About The Study
Part I of the study entered 24 participants who were currently receiving a combination of saquinavir and ritonavir and determined if rifabutin, when given with both ritonavir and saquinavir, could be given once or two times a week instead of once daily It also observed the safety and tolerance of the three drugs during eight weeks of coadministration. Part II of the study will enter 12 participants on a combination of ritonavir (200 mg bid) and indinavir (600 mg bid), evaluate the effect of rifabutin on indinavir and ritonavir, and determine if 150 mg rifabutin administered twice a week in the presence of ritonavir and indinavir will give comparable exposure to rifabutin as 300 mg rifabutin administered alone once daily. It will also observe the safety and tolerance of the three drugs during five weeks of coadministration.
Study part I was a two-centre, randomized, three-period, two-group pharmacokinetic (drug activity) study. In period 1, all participants continued their antiretroviral therapy alone and the blood concentrations of the two protease inhibitors were determined on day 1. In period 2 and 3, participants were assigned to receive either 300 mg every seven days (group 1) or 150 mg every three days (group 2) of rifabutin in the morning for eight weeks with the protease inhibitors. In period 2, blood pharmacokinetics of rifabutin, ritonavir and saquinavir were assessed over their dosing intervals after four weeks of concomitant administration. In period 3, the same pharmacokinetic evalutations were performed after eight weeks of concomitant administration.
Men and women who were infected with HIV (CD4 count above 75 cells/mm3), between the ages of 18 and 60 years, and who were receiving combination ritonavir and saquinavir, each at a dose of 400 mg twice daily for at least two weeks, were eligible to participate in part I of the study. Ottawa General and Toronto Hospital enrolled 24 participants, 19 of whom completed the study, including 18 men and 3 women. The mean age was 39.7, the median CD4 count at study entry was 480 cell/mm3.
Results of part I of the study are available. Nineteen participants completed that part of the study. Three participants experienced side effects, and two were lost to follow-up. For group 1 and 2 combined, mean saquinavir and ritonavir overall and peak blood concentrations averaged over periods 2 and 3 did not change significantly compared to those in period 1. Rifabutin blood concentrations were stable over the 8 weeks, with intraindividual coefficients of variation of 12% to 19%. Oral clearance of rifabutin was similar in both groups. Ribafutin peak values were significantly lower in group 2 (310 ng/ml versus 496 ng/ml in group 1). Rifabutin predose levels were also significantly higher in group 2 (54 ng/ml versus 17 ng/ml).

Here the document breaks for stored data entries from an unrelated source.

/-- Real part of a factor: `Re (t − a₂* + i) = Re t − 16n − 1 + i`. -/
theorem re_dFactor (n i : ℕ) (t : ℂ) : (t - (16 * n + 1) + i).re = t.re - (16 * n + 1) + i := by
  have : (t - (16 * n + 1) + i : ℂ) = t + (((i : ℝ) - (16 * n + 1) : ℝ) : ℂ) := by
    push_cast
    ring
  rw [this, add_re, ofReal_re]
  ring

/-- A polar factor has real part `≥ 6n + ½` on `Re t ≥ ½`. -/
theorem re_dFactor_ge {n i : ℕ} (hi : 22 * n + 1 ≤ i) {t : ℂ} (ht : 1 / 2 ≤ t.re) :
    6 * n + 1 / 2 ≤ (t - (16 * n + 1) + i).re := by
  have h : ((22 * n + 1 : ℕ) : ℝ) ≤ (i : ℝ) := by exact_mod_cast hi
  push_cast at h
  rw [re_dFactor]
  linarith

/-- The polar block does not vanish on `Re t ≥ ½`. -/
theorem dPolar_ne_zero {n : ℕ} {t : ℂ} (ht : 1 / 2 ≤ t.re) : dBlock n (22 * n + 1) (38 * n + 2) t ≠ 0 := by
  rw [dBlock]
  refine Finset.prod_ne_zero_iff.2 fun i hi h => ?_
  have h1 := re_dFactor_ge (n := n) (Finset.mem_Ico.1 hi).1 ht
  rw [h, zero_re] at h1
  have : (0 : ℝ) ≤ 6 * n := by positivity
  linarith

/-- The polar block has norm `≥ 1` on `Re t ≥ ½` (`n ≥ 1`). -/
theorem one_le_norm_dPolar {n : ℕ} (hn : 1 ≤ n) {t : ℂ} (ht : 1 / 2 ≤ t.re) :
    1 ≤ ‖dBlock n (22 * n + 1) (38 * n + 2) t‖ := by
  rw [dBlock, norm_prod]
  refine Finset.one_le_prod fun i hi => ?_
  have h1 := re_dFactor_ge (n := n) (Finset.mem_Ico.1 hi).1 ht
  have hn' : (1 : ℝ) ≤ n := by exact_mod_cast hn
  exact le_trans (by linarith) (re_le_norm _)

/-- A block containing the index `a₂* − m` vanishes at `t = m`. -/
theorem dBlock_natCast_eq_zero {n lo hi m : ℕ} (hlo : lo + m ≤ 16 * n + 1) (hhi : 16 * n + 1 < hi + m) :
    dBlock n lo hi (m : ℂ) = 0 := by
  rw [dBlock]
  have hm : m ≤ 16 * n + 1 := by omega
  refine Finset.prod_eq_zero (i := 16 * n + 1 - m) (Finset.mem_Ico.2 ⟨by omega, by omega⟩) ?_
  rw [Nat.cast_sub hm]
  push_cast
  ring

Rifabutin exposures were similar at four and eight weeks and had minimal effect on ritonavir and saquinavir exposures. Intermittent rifabutin dosing (150 mg every three days or 300 mg every seven days) over eight weeks provided a safe and manageable regimen for concurrent therapy with a combination of ritonavir and saquinavir.
Note: These results were taken from an article published in Clinical Pharmacology & Therapeutics, Volume 70, Number 2: 149-158.